5. The method of claim 4, wherein determining candidate replacement words for the target wrong word based on a second knowledge-graph comprises:

extracting a confusion term data set from the second knowledge-graph;

determining the words in the confusion word data set, the similarity of which to the target wrong word is greater than or equal to a similarity threshold value, as the candidate replacement words.

6. The method of claim 4 or 5, wherein determining the candidate replacement word for the target wrong word further comprises at least one of:

determining the preset character combination as the candidate replacement word;

determining the predicted character as the candidate replacement word if the prediction probability of the predicted character is greater than or equal to a probability threshold.

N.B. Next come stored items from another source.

import Mathlib.LinearAlgebra.Matrix.SpecialLinearGroup
import Literature.Computability.AlgebraicComplexity.OrbitClosure
import HarnessLib

/-!
# Polystable forms; `det_n` and `per_n` are polystable (Bürgisser–Ikenmeyer 2017, Cor. 2.9)

P. Bürgisser, C. Ikenmeyer, *Fundamental invariants of orbit closures*, J. Algebra **477** (2017)
390–434 [BurgisserIkenmeyer2017] (arXiv:1511.02927, §2.2 read):

* **Definition 2.7.** *A form `w ∈ Sym^D ℂ^m` is called polystable iff the `SL_m`-orbit of `w` is
  closed.*
* **Proposition 2.8** (Hilbert–Mumford refined by Luna/Kempf): if some reductive
  `R ≤ SL_m ∩ stab(w)` has its `SL_m`-centraliser inside the diagonal matrices and the convex cone
  of `supp(w)` contains `(1, …, 1)`, then `w` is polystable.
* **Corollary 2.9.** *The forms `X₁⋯X_m`, `X₁^D + ⋯ + X_m^D` if `D > 1`, `det_n`, and `per_n` are
  all polystable* (for `det_n`, `per_n`: `R` = diagonal torus of `SL_{n²}`, support = permutation
  matrices, whose cyclic shifts sum to the all-ones matrix).

This file defines the `SL`-orbit `slOrbit f` of a polynomial under linear substitution of
variables (`linSubst`, `LinSubst.lean`) and the predicate `IsPolystable f` — the coefficient
vectors of the `SL`-orbit form a Zariski-closed subset of coefficient space (`zariskiClosure`,
`coeffVec` of `OrbitClosure.lean`) — and vendors the `det_n` / `per_n` clauses of Cor. 2.9 as the
named fact `BurgisserIkenmeyer2017_polystable_det_per`, with the projection to the verbatim
hypothesis (i) of route item `Summit.ValiantsHypothesis.…UnpaddedGIT.Completeness` proved
(`.perPoly_closure_subset`).

## Rendering notes

* Coefficient space is the tree's `(σ →₀ ℕ) → k` (ALL monomials, `OrbitClosure.lean` design). For
  a form `f` of degree `D` the orbit lies in the Zariski-closed coordinate subspace of vectors
  supported in degree `D`, and a subset of that subspace is closed there iff it is closed in the
  finite-dimensional `Sym^D` (a polynomial vanishing on the subset restricts to one in the
  degree-`D` coordinates), so "the `SL_m`-orbit of `w` is closed in `Sym^D ℂ^m`" is exactly
  `IsPolystable w` (Zariski = Euclidean closure for orbits, Mulmuley–Sohoni §4.1).
* `SL_m` acts through `linSubst σ k ↑g` (`X_i ↦ ∑_j g_{ji} X_j`); the orbit as a set does not
  depend on the side/transposition convention (it is a group orbit).
* Only the `det_n`, `per_n` clauses of Cor. 2.9 are vendored (the two other families are omitted —
  a sub-statement of the printed corollary).

## References

* [BurgisserIkenmeyer2017] P. Bürgisser, C. Ikenmeyer, *Fundamental invariants of orbit closures*,
  J. Algebra 477 (2017) 390–434; arXiv:1511.02927: Def. 2.7, Prop. 2.8, Cor. 2.9 (§2.2).
* K. Mulmuley, M. Sohoni, *Geometric complexity theory I*, SIAM J. Comput. 31 (2001), §4.1.
  [MulmuleySohoni2001]
-/

noncomputable section

open MvPolynomial

namespace Literature.Computability.AlgebraicComplexity

section SLOrbit

variable (σ k : Type*) [Fintype σ] [DecidableEq σ] [CommRing k]

/-- The `SL σ k`-orbit `SL · f` of a polynomial under linear substitution of variables
(`linSubst`), as a set. Written as the set-builder term inlined by route `UnpaddedGIT`
(`Completeness`, hypothesis (i)). Bürgisser–Ikenmeyer 2017, §2.2. [cite: BurgisserIkenmeyer2017, Def. 2.7 (§2.2)] -/
def slOrbit (f : MvPolynomial σ k) : Set (MvPolynomial σ k) :=
  {h : MvPolynomial σ k | ∃ g : Matrix.SpecialLinearGroup σ k, h = linSubst σ k (g : Matrix σ σ k) f}

variable {σ k}

/-- Membership in the `SL`-orbit, unfolded. [folklore] -/
theorem mem_slOrbit_iff (f h : MvPolynomial σ k) :
    h ∈ slOrbit σ k f ↔ ∃ g : Matrix.SpecialLinearGroup σ k, h = linSubst σ k (g : Matrix σ σ k) f :=
  Iff.rfl

/-- `f` lies in its own `SL`-orbit (`g = 1`). [folklore] -/
theorem mem_slOrbit_self (f : MvPolynomial σ k) : f ∈ slOrbit σ k f := by
  refine ⟨1, ?_⟩
  rw [Matrix.SpecialLinearGroup.coe_one]
  have h : linSubst σ k (1 : Matrix σ σ k) = AlgHom.id k _ := by
    have := map_one (linSubstMonoidHom σ k)
    exact this
  rw [h, AlgHom.id_apply]

end SLOrbit

section Polystable

variable {σ k : Type*} [Fintype σ] [DecidableEq σ] [Field k]

/-- The `SL`-orbit is contained in the `GL`-orbit. [folklore] -/
theorem slOrbit_subset_glOrbit (f : MvPolynomial σ k) : slOrbit σ k f ⊆ glOrbit σ k f := by
  rintro h ⟨g, rfl⟩
  exact ⟨Matrix.SpecialLinearGroup.toGL g, rfl⟩

/-- **Polystability** (Bürgisser–Ikenmeyer 2017, Def. 2.7: *a form `w ∈ Sym^D ℂ^m` is called
polystable iff the `SL_m`-orbit of `w` is closed*): the set of coefficient vectors of the
`SL σ k`-orbit of `f` is Zariski closed in coefficient space `(σ →₀ ℕ) → k` (see the module
docstring for why this is closedness in `Sym^D` when `f` is a form of degree `D`).
[cite: BurgisserIkenmeyer2017, Def. 2.7] -/
def IsPolystable (f : MvPolynomial σ k) : Prop :=
  zariskiClosure (coeffVec '' slOrbit σ k f) ⊆ coeffVec '' slOrbit σ k f

/-- Polystability iff the coefficient image of the `SL`-orbit equals its Zariski closure. [folklore] -/
theorem isPolystable_iff_zariskiClosure_eq (f : MvPolynomial σ k) :
    IsPolystable f ↔ zariskiClosure (coeffVec '' slOrbit σ k f) = coeffVec '' slOrbit σ k f :=
  ⟨fun h => Set.Subset.antisymm h (subset_zariskiClosure _), fun h => h.le⟩

end Polystable

/-! ### The named fact -/

/-- **Bürgisser–Ikenmeyer 2017, Corollary 2.9 (the `det_n` and `per_n` clauses).** *The forms
`X₁⋯X_m`, `X₁^D + ⋯ + X_m^D` if `D > 1`, `det_n`, and `per_n` are all polystable* — i.e.
(Def. 2.7) their `SL`-orbits are closed; here for the generic determinant `detPoly (Fin n) ℂ` and
permanent `perPoly (Fin n) ℂ` in the `n²` variables under `SL_{n²}(ℂ) = SL (Fin n × Fin n) ℂ`,
for every `n`. Proof in print: Prop. 2.8 with `R` the diagonal torus of `SL_{n²}` (its centraliser
is diagonal) and `supp(det_n) = supp(per_n)` = the permutation matrices, whose `n` cyclic shifts
sum to the all-ones exponent vector. [cite: BurgisserIkenmeyer2017, Cor. 2.9] -/
def BurgisserIkenmeyer2017_polystable_det_per : Prop :=
  ∀ n : ℕ, IsPolystable (detPoly (Fin n) ℂ) ∧ IsPolystable (perPoly (Fin n) ℂ)

/-- `det_n` is polystable (projection). [cite: BurgisserIkenmeyer2017, Cor. 2.9] -/
theorem BurgisserIkenmeyer2017_polystable_det_per.isPolystable_detPoly
    (h : BurgisserIkenmeyer2017_polystable_det_per) (n : ℕ) : IsPolystable (detPoly (Fin n) ℂ) :=
  (h n).1

/-- `per_n` is polystable (projection). [cite: BurgisserIkenmeyer2017, Cor. 2.9] -/
theorem BurgisserIkenmeyer2017_polystable_det_per.isPolystable_perPoly
    (h : BurgisserIkenmeyer2017_polystable_det_per) (n : ℕ) : IsPolystable (perPoly (Fin n) ℂ) :=
  (h n).2

/-- **The route's hypothesis (i), verbatim** (`Summit.ValiantsHypothesis.…UnpaddedGIT.Completeness`):
every point of the Zariski closure of the coefficient vectors of the `SL_{n²}`-orbit of `per_n`
is the coefficient vector of a point of that orbit. [cite: BurgisserIkenmeyer2017, Cor. 2.9] -/
theorem BurgisserIkenmeyer2017_polystable_det_per.perPoly_closure_subset
    (h : BurgisserIkenmeyer2017_polystable_det_per) (n : ℕ) :
    ∀ v : ((Fin n × Fin n) →₀ ℕ) → ℂ,
      v ∈ zariskiClosure (coeffVec '' {h : MvPolynomial (Fin n × Fin n) ℂ |
        ∃ g : Matrix.SpecialLinearGroup (Fin n × Fin n) ℂ,
          h = linSubst (Fin n × Fin n) ℂ (g : Matrix (Fin n × Fin n) (Fin n × Fin n) ℂ)
            (perPoly (Fin n) ℂ)}) →
      v ∈ coeffVec '' {h : MvPolynomial (Fin n × Fin n) ℂ |
        ∃ g : Matrix.SpecialLinearGroup (Fin n × Fin n) ℂ,
          h = linSubst (Fin n × Fin n) ℂ (g : Matrix (Fin n × Fin n) (Fin n × Fin n) ℂ)
            (perPoly (Fin n) ℂ)} := by
  intro v hv
  have h2 := (h n).2
  unfold IsPolystable slOrbit at h2
  exact h2 hv

/-- The same for `det_n`. [cite: BurgisserIkenmeyer2017, Cor. 2.9] -/
theorem BurgisserIkenmeyer2017_polystable_det_per.detPoly_closure_subset
    (h : BurgisserIkenmeyer2017_polystable_det_per) (n : ℕ) :
    ∀ v : ((Fin n × Fin n) →₀ ℕ) → ℂ,
      v ∈ zariskiClosure (coeffVec '' {h : MvPolynomial (Fin n × Fin n) ℂ |
        ∃ g : Matrix.SpecialLinearGroup (Fin n × Fin n) ℂ,
          h = linSubst (Fin n × Fin n) ℂ (g : Matrix (Fin n × Fin n) (Fin n × Fin n) ℂ)
            (detPoly (Fin n) ℂ)}) →
      v ∈ coeffVec '' {h : MvPolynomial (Fin n × Fin n) ℂ |
        ∃ g : Matrix.SpecialLinearGroup (Fin n × Fin n) ℂ,
          h = linSubst (Fin n × Fin n) ℂ (g : Matrix (Fin n × Fin n) (Fin n × Fin n) ℂ)
            (detPoly (Fin n) ℂ)} := by
  intro v hv
  have h1 := (h n).1
  unfold IsPolystable slOrbit at h1
  exact h1 hv

end Literature.Computability.AlgebraicComplexity

end
/-- **The explicit formula for the circular mean.** For `0 < r`,
`e^{r²/4} M₀(r) = e^{1/4} M₀(1) + ∫_1^r e^{s²/4} (𝓕(s) − (λ/2)s²𝒜(s))/s ds`, `𝓕(s) = ∫_0^s tF̄`.
[cite: Maekawa2009b, §4 Lemma 4.1 (radial part)] -/
theorem circSum_formula (hw : ContDiff ℝ 2 w) (hwc : HasCompactSupport w) (lam α : ℝ) {r : ℝ} (hr : 0 < r) :
    Real.exp (r ^ 2 / 4) * (∫ θ in (-π)..π, w (circlePt r θ)) = Real.exp (1 / 4) * (∫ θ in (-π)..π, w (circlePt 1 θ)) +
      ∫ s in (1:ℝ)..r, Real.exp (s ^ 2 / 4) * ((∫ t in (0:ℝ)..s, t * (∫ θ in (-π)..π, (strainedVorticityOperator lam w (circlePt t θ) - α * (⟪gaussVortexVelocity (circlePt t θ), gradient w (circlePt t θ)⟫ + ⟪biotSavart2D w (circlePt t θ), gradient gaussVortexProfile (circlePt t θ)⟫)))) - lam / 2 * s ^ 2 * (∫ θ in (-π)..π, Real.cos (2 * θ) * w (circlePt s θ))) / s := by
  have hw1 : ContDiff ℝ 1 w := hw.of_le one_le_two
  have hderiv : ∀ s : ℝ, 0 < s → HasDerivAt (fun s : ℝ => Real.exp (s ^ 2 / 4) * (∫ θ in (-π)..π, w (circlePt s θ)))
      (Real.exp (s ^ 2 / 4) * ((∫ t in (0:ℝ)..s, t * (∫ θ in (-π)..π, (strainedVorticityOperator lam w (circlePt t θ) - α * (⟪gaussVortexVelocity (circlePt t θ), gradient w (circlePt t θ)⟫ + ⟪biotSavart2D w (circlePt t θ), gradient gaussVortexProfile (circlePt t θ)⟫)))) - lam / 2 * s ^ 2 * (∫ θ in (-π)..π, Real.cos (2 * θ) * w (circlePt s θ))) / s) s := by
    intro s hs
    have h1 : HasDerivAt (fun s : ℝ => s ^ 2 / 4) (2 * s / 4) s := by
      simpa using (hasDerivAt_pow 2 s).div_const 4
    have h := h1.exp.mul (hasDerivAt_circSum hw1 hwc s)
    refine h.congr_deriv ?_
    have hode := circSum_ode hw hwc lam α hs.le
    rw [eq_div_iff hs.ne']
    linear_combination (Real.exp (s ^ 2 / 4)) * hode
  have hFc : Continuous fun r : ℝ => (∫ θ in (-π)..π, (strainedVorticityOperator lam w (circlePt r θ) - α * (⟪gaussVortexVelocity (circlePt r θ), gradient w (circlePt r θ)⟫ + ⟪biotSavart2D w (circlePt r θ), gradient gaussVortexProfile (circlePt r θ)⟫))) := continuous_circSum' (continuous_operator hw hwc lam α)
  have hAc : Continuous fun r : ℝ => (∫ θ in (-π)..π, Real.cos (2 * θ) * w (circlePt r θ)) :=
    continuous_circSum hw.continuous (Real.continuous_cos.comp (continuous_const.mul continuous_id))
  have hψ : IntervalIntegrable (fun s => Real.exp (s ^ 2 / 4) * ((∫ t in (0:ℝ)..s, t * (∫ θ in (-π)..π, (strainedVorticityOperator lam w (circlePt t θ) - α * (⟪gaussVortexVelocity (circlePt t θ), gradient w (circlePt t θ)⟫ + ⟪biotSavart2D w (circlePt t θ), gradient gaussVortexProfile (circlePt t θ)⟫)))) - lam / 2 * s ^ 2 * (∫ θ in (-π)..π, Real.cos (2 * θ) * w (circlePt s θ))) / s)
      volume 1 r := by
    refine ((continuousOn_radialPsi hFc hAc lam).mono fun s hs => ?_).intervalIntegrable
    rcases le_total 1 r with h | h
    · rw [uIcc_of_le h] at hs; exact lt_of_lt_of_le zero_lt_one hs.1
    · rw [uIcc_of_ge h] at hs; exact lt_of_lt_of_le hr hs.1
  have h := intervalIntegral.integral_eq_sub_of_hasDerivAt (fun s hs => hderiv s (by
      rcases le_total 1 r with h | h
      · rw [uIcc_of_le h] at hs; exact lt_of_lt_of_le zero_lt_one hs.1
      · rw [uIcc_of_ge h] at hs; exact lt_of_lt_of_le hr hs.1)) hψ
  rw [h]
  norm_num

7. The method of claim 6, wherein feature ranking candidate texts obtained by replacing the target mispronounced word with the candidate replacement word comprises:

inputting the candidate text into a logistic regression model, and obtaining a text sorting result output by the logistic regression model, wherein the logistic regression model is used for extracting text features and performing feature sorting, and the text sorting result is a similarity sorting result of the text features of the candidate text and the content features of the text to be corrected;

the textual features include at least one of:

selecting frequency of the candidate texts;

the editing distance between the candidate text and the text to be corrected;

8. A text correction apparatus, comprising:

the text acquisition module is used for acquiring a text to be corrected;

the error detection module is used for identifying the text to be corrected based on a first knowledge graph to obtain a target error word in the text to be corrected, wherein the target error word is a word in the text to be corrected, which is irrelevant to the content of the text to be corrected, and the first knowledge graph is used for recording domain knowledge relevant to the content of the text to be corrected;

the candidate recall module is used for determining candidate replacement words of the target wrong words based on a second knowledge graph, wherein the second knowledge graph is used for recording the domain knowledge of the confusable text;

the candidate sorting module is used for performing feature sorting on the candidate texts obtained by replacing the target wrong words with the candidate replacement words;

9. An electronic device comprising a memory, a processor, a communication interface and a communication bus, wherein the memory stores a computer program operable on the processor, and the memory and the processor communicate via the communication bus and the communication interface, wherein the processor implements the steps of the method according to any of the claims 1 to 7 when executing the computer program.

10. A computer-readable medium having non-volatile program code executable by a processor, wherein the program code causes the processor to perform the method of any of claims 1 to 7.